This past weekend was no exception. Given the amount of families starting their vacation, it was a quiet one, but the few calls we did get were interesting as they highlighted areas where guest education could be improved.

A client called to complain about the food that had been left in the cupboards – cans; packets of rice and pasta; jars of herbs and spices etc. She wanted to know what to do with the ‘food garbage' she had emptied from the cupboards. If the cupboard had been packed like it is in the photo I would have agreed it was unacceptable – guests need a to be given a lot of shelf room for the food they have brought with them. I hate waste of any sort though and don't always clear out food items our guests leave behind, but I do give my next clients the option to use or not and mention it in the Cottage Guide like this:

We occasionally use the cottage ourselves and you may find non-perishable food items in the kitchen cupboards. We have kept them to one side so there is plenty of space for your own food, however if you have forgotten anything, please feel free to use our supplies providing you replace them with something similar before you leave.

The same guest also commented about some black stains in the kettle and coffee maker, saying appliances were unusable and she had to go out and buy new ones. There was a similar complaint from another client last week about perceived water quality that could have been prevented by the following:

The water in the cottage comes from a drilled well, and is tested frequently for potability. There is a high degree of iron content and you might occasionally notice a sulphur smell. If you prefer not to drink it, we have supplied a water cooler and a complimentary jug of water. Boiling the tap water may leave a black residue in the kettle and coffee maker, which is a normal occurrence.

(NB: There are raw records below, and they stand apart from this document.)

import Summits.ValiantsHypothesis.ValiantsHypothesis.Theorems.ToricFixedPoints.Negative.FormDeborderingZFree
import Summits.ValiantsHypothesis.ValiantsHypothesis.Theorems.ToricFixedPoints.Negative.FormDeborderingBlockMargins

/-!
# `ToricFixedPoints` / line `form_then_lift`, stub F1: the test space of `stub_formDebordering`

Assembly of `FormDeborderingZExponent`, `FormDeborderingZFree` and `FormDeborderingBlockMargins` under
the LITERAL hypotheses of `stub_formDebordering` at `(n,m)` with `1 ≤ n < m` (F1 has `3 ≤ n ≤ m`; the
square case `n = m = 3` is `FormDeborderingMargins33`): if `F` is a coefficientwise limit of
`c_t • P_t`, `P_t ∈ GL·det_m`, and satisfies the `H₀(n,m)`-semi-invariance hypothesis (4), then

* `F` is homogeneous of degree `m` (`isHomogeneous_of_tendsto_coeffVec_smul_glOrbit_detPoly`);
* every monomial of `F` is `z`-free, and any two monomials have the same `ℓ`-exponent and the same
  row and column sums on the block (`formDebordering_testSpace`).

I.e. `F = ℓ^a · G(Y)` with `G` a content-homogeneous form of degree `m - a` in the block variables —
Disproof §6b, now a kernel fact for all sizes.  What F1 then asserts is: every such border form is of
toric shape `a • u · top_w(g · det_m)`; true on `End·det_m` (`FormDeborderingEndType`), open exactly for
the genuine border forms (e.g. `ℓ^{m-3}G₃`, `m ∈ {5,6}`, IF they are limits — `FormDeborderingG3NotEnd`).
Refuter/theory seat `val-width-5779-d1` (stmt-ValiantsHypothesis-5779).  VP ≠ VNP is not touched.
-/

open MvPolynomial Finset Filter
open Literature.Computability.AlgebraicComplexity

namespace Summit.ValiantsHypothesis.Cruxes.ToricFixedPoints.Negative

/-- A coefficientwise limit of forms of degree `k` is a form of degree `k`. [folklore] -/
theorem isHomogeneous_of_tendsto_coeffVec {σ : Type*} {Q : ℕ → MvPolynomial σ ℂ}
    {F : MvPolynomial σ ℂ} {k : ℕ} (hQ : ∀ t, (Q t).IsHomogeneous k)
    (hlim : Tendsto (fun t => coeffVec (Q t)) atTop (nhds (coeffVec F))) : F.IsHomogeneous k := by
  intro γ hγ
  by_contra hne
  apply hγ
  have h := tendsto_pi_nhds.1 hlim γ
  simp only [coeffVec_apply] at h
  have h0 : (fun t => coeff γ (Q t)) = fun _ => (0 : ℂ) :=
    funext fun t => IsWeightedHomogeneous.coeff_eq_zero (hQ t) γ hne
  rw [h0] at h
  exact tendsto_nhds_unique h tendsto_const_nhds

/-- Under F1's approximation hypotheses the limit `F` is a form of degree `m`. [folklore] -/
theorem isHomogeneous_of_tendsto_coeffVec_smul_glOrbit_detPoly (m : ℕ)
    (P : ℕ → MvPolynomial (Fin m × Fin m) ℂ) (F : MvPolynomial (Fin m × Fin m) ℂ) (c : ℕ → ℂ)
    (hP : ∀ t : ℕ, P t ∈ glOrbit (Fin m × Fin m) ℂ (detPoly (Fin m) ℂ))
    (hlim : Tendsto (fun t => coeffVec (c t • P t)) atTop (nhds (coeffVec F))) :
    F.IsHomogeneous m := by
  refine isHomogeneous_of_tendsto_coeffVec (Q := fun t => c t • P t) (fun t => ?_) hlim
  obtain ⟨A, hA⟩ := glOrbit_subset_endOrbit _ (hP t)
  have hdet : (detPoly (Fin m) ℂ).IsHomogeneous m := by
    simpa using (detPoly_isHomogeneous (n := Fin m) (k := ℂ))
  have hPt : (P t).IsHomogeneous m := by
    rw [← hA]; exact linSubst_isHomogeneous _ hdet
  rw [smul_eq_C_mul]
  exact hPt.C_mul _

/-- **The test space of F1.**  `1 ≤ n < m`; `P, F, c` and hypotheses (1), (3), (4) of
`stub_formDebordering` at `(n,m)` verbatim (hypothesis (2) `F ≠ 0` and `3 ≤ n` are not needed).  Then
`F` is a form of degree `m`, every monomial `d ∈ supp F` vanishes at every `z`-position (outside the
block and `≠ (0,0)`), and any two monomials of `supp F` have the same `ℓ`-exponent and the same row and
column sums in every block row / column. [folklore] -/
theorem formDebordering_testSpace (n m : ℕ) [NeZero m] (hn : 1 ≤ n) (hnm : n < m)
    (P : ℕ → MvPolynomial (Fin m × Fin m) ℂ) (F : MvPolynomial (Fin m × Fin m) ℂ) (c : ℕ → ℂ)
    (hP : ∀ t : ℕ, P t ∈ glOrbit (Fin m × Fin m) ℂ (detPoly (Fin m) ℂ))
    (hlim : Tendsto (fun t => coeffVec (c t • P t)) atTop (nhds (coeffVec F)))
    (hH : ∀ A : Matrix.GeneralLinearGroup (Fin m × Fin m) ℂ,
      let M : Matrix (Fin m × Fin m) (Fin m × Fin m) ℂ := A
      (∀ i j : Fin m × Fin m, M j i ≠ 0 →
        (fun p : Fin m × Fin m =>
            (if (m - n ≤ (p.1 : ℕ) ∧ m - n ≤ (p.2 : ℕ)) ∨ p = (0, 0) then 0 else m * m) +
              ((p.1 : ℕ) * m + (p.2 : ℕ))) j ≤
        (fun p : Fin m × Fin m =>
            (if (m - n ≤ (p.1 : ℕ) ∧ m - n ≤ (p.2 : ℕ)) ∨ p = (0, 0) then 0 else m * m) +
              ((p.1 : ℕ) * m + (p.2 : ℕ))) i) →
      (∀ i j : Fin m × Fin m, ((m - n ≤ (i.1 : ℕ) ∧ m - n ≤ (i.2 : ℕ)) ∨ i = (0, 0)) →
        j ≠ i → M j i = 0) →
      (∀ i k j l : Fin m, m - n ≤ (i : ℕ) → m - n ≤ (k : ℕ) → m - n ≤ (j : ℕ) → m - n ≤ (l : ℕ) →
        M (i, j) (i, j) * M (k, l) (k, l) = M (i, l) (i, l) * M (k, j) (k, j)) →
      M (0, 0) (0, 0) ^ (m - n) * ∏ i ∈ Finset.univ.filter (fun i : Fin m => m - n ≤ (i : ℕ)),
        M (i, i) (i, i) = 1 →
      ∃ e : ℂ, linSubst (Fin m × Fin m) ℂ M F = e • F) :
    F.IsHomogeneous m ∧
    ∀ d ∈ F.support, ∀ d' ∈ F.support,
      (∀ p : Fin m × Fin m, ¬ (((m - n ≤ (p.1 : ℕ)) ∧ (m - n ≤ (p.2 : ℕ))) ∨ p = (0, 0)) → d p = 0) ∧
      d ((0 : Fin m), (0 : Fin m)) = d' ((0 : Fin m), (0 : Fin m)) ∧
      (∀ i : Fin m, m - n ≤ (i : ℕ) → ∑ j : Fin m, d (i, j) = ∑ j : Fin m, d' (i, j)) ∧
      (∀ j : Fin m, m - n ≤ (j : ℕ) → ∑ i : Fin m, d (i, j) = ∑ i : Fin m, d' (i, j)) := by
  have hF := isHomogeneous_of_tendsto_coeffVec_smul_glOrbit_detPoly m P F c hP hlim
  refine ⟨hF, fun d hd d' hd' => ⟨fun p hp => h0_zFree n m hH p hp hd, ?_⟩⟩
  exact h0_blockMargins_eq n m hn hnm hF hH hd hd'

end Summit.ValiantsHypothesis.Cruxes.ToricFixedPoints.Negative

Calls are common from guests who check through the cottage manual on arrival to ensure everything is where it should be, and fail to find an item   such as a spare propane tank, oars or paddles, boat safety kits, etc. One of the most common causes of panic phone calls is failure to find the remote control for the TV. All of these minor issues can be sidestepped by having a thorough changeover checklist to ensure that moveable items are all returned to their appropriate place before the next guests arrive.

We always expect more complaints when guests arrive in bad weather. Their mood is affected as the anticipation of quickly unloading the car and rushing off to the water for a first swim is quickly altered to a feeling of disappointment. They will spend more time exploring the interior of the cottage looking for a reasons to justify those feelings, and griping at minor issues, such as dust bunnies under beds, and insect corpses in window frames. This is why attention to detail on the changeover and cleaning between renters is hugely important.

Spending an extra ten minutes at the end of a changeover, pretending to be an incoming guest, is a great way of anticipating potential problems. Have a thorough checklist for each room and tick off each item, and your new guests should have no cause for complaint.

If any readers would like a copy of the Changeover Checklist I include in my book Renting Your Recreational Property For Profit, leave a comment with your suggestions on how to avoid complaints, and I'll send you one! I will collate all the suggestions in a later post.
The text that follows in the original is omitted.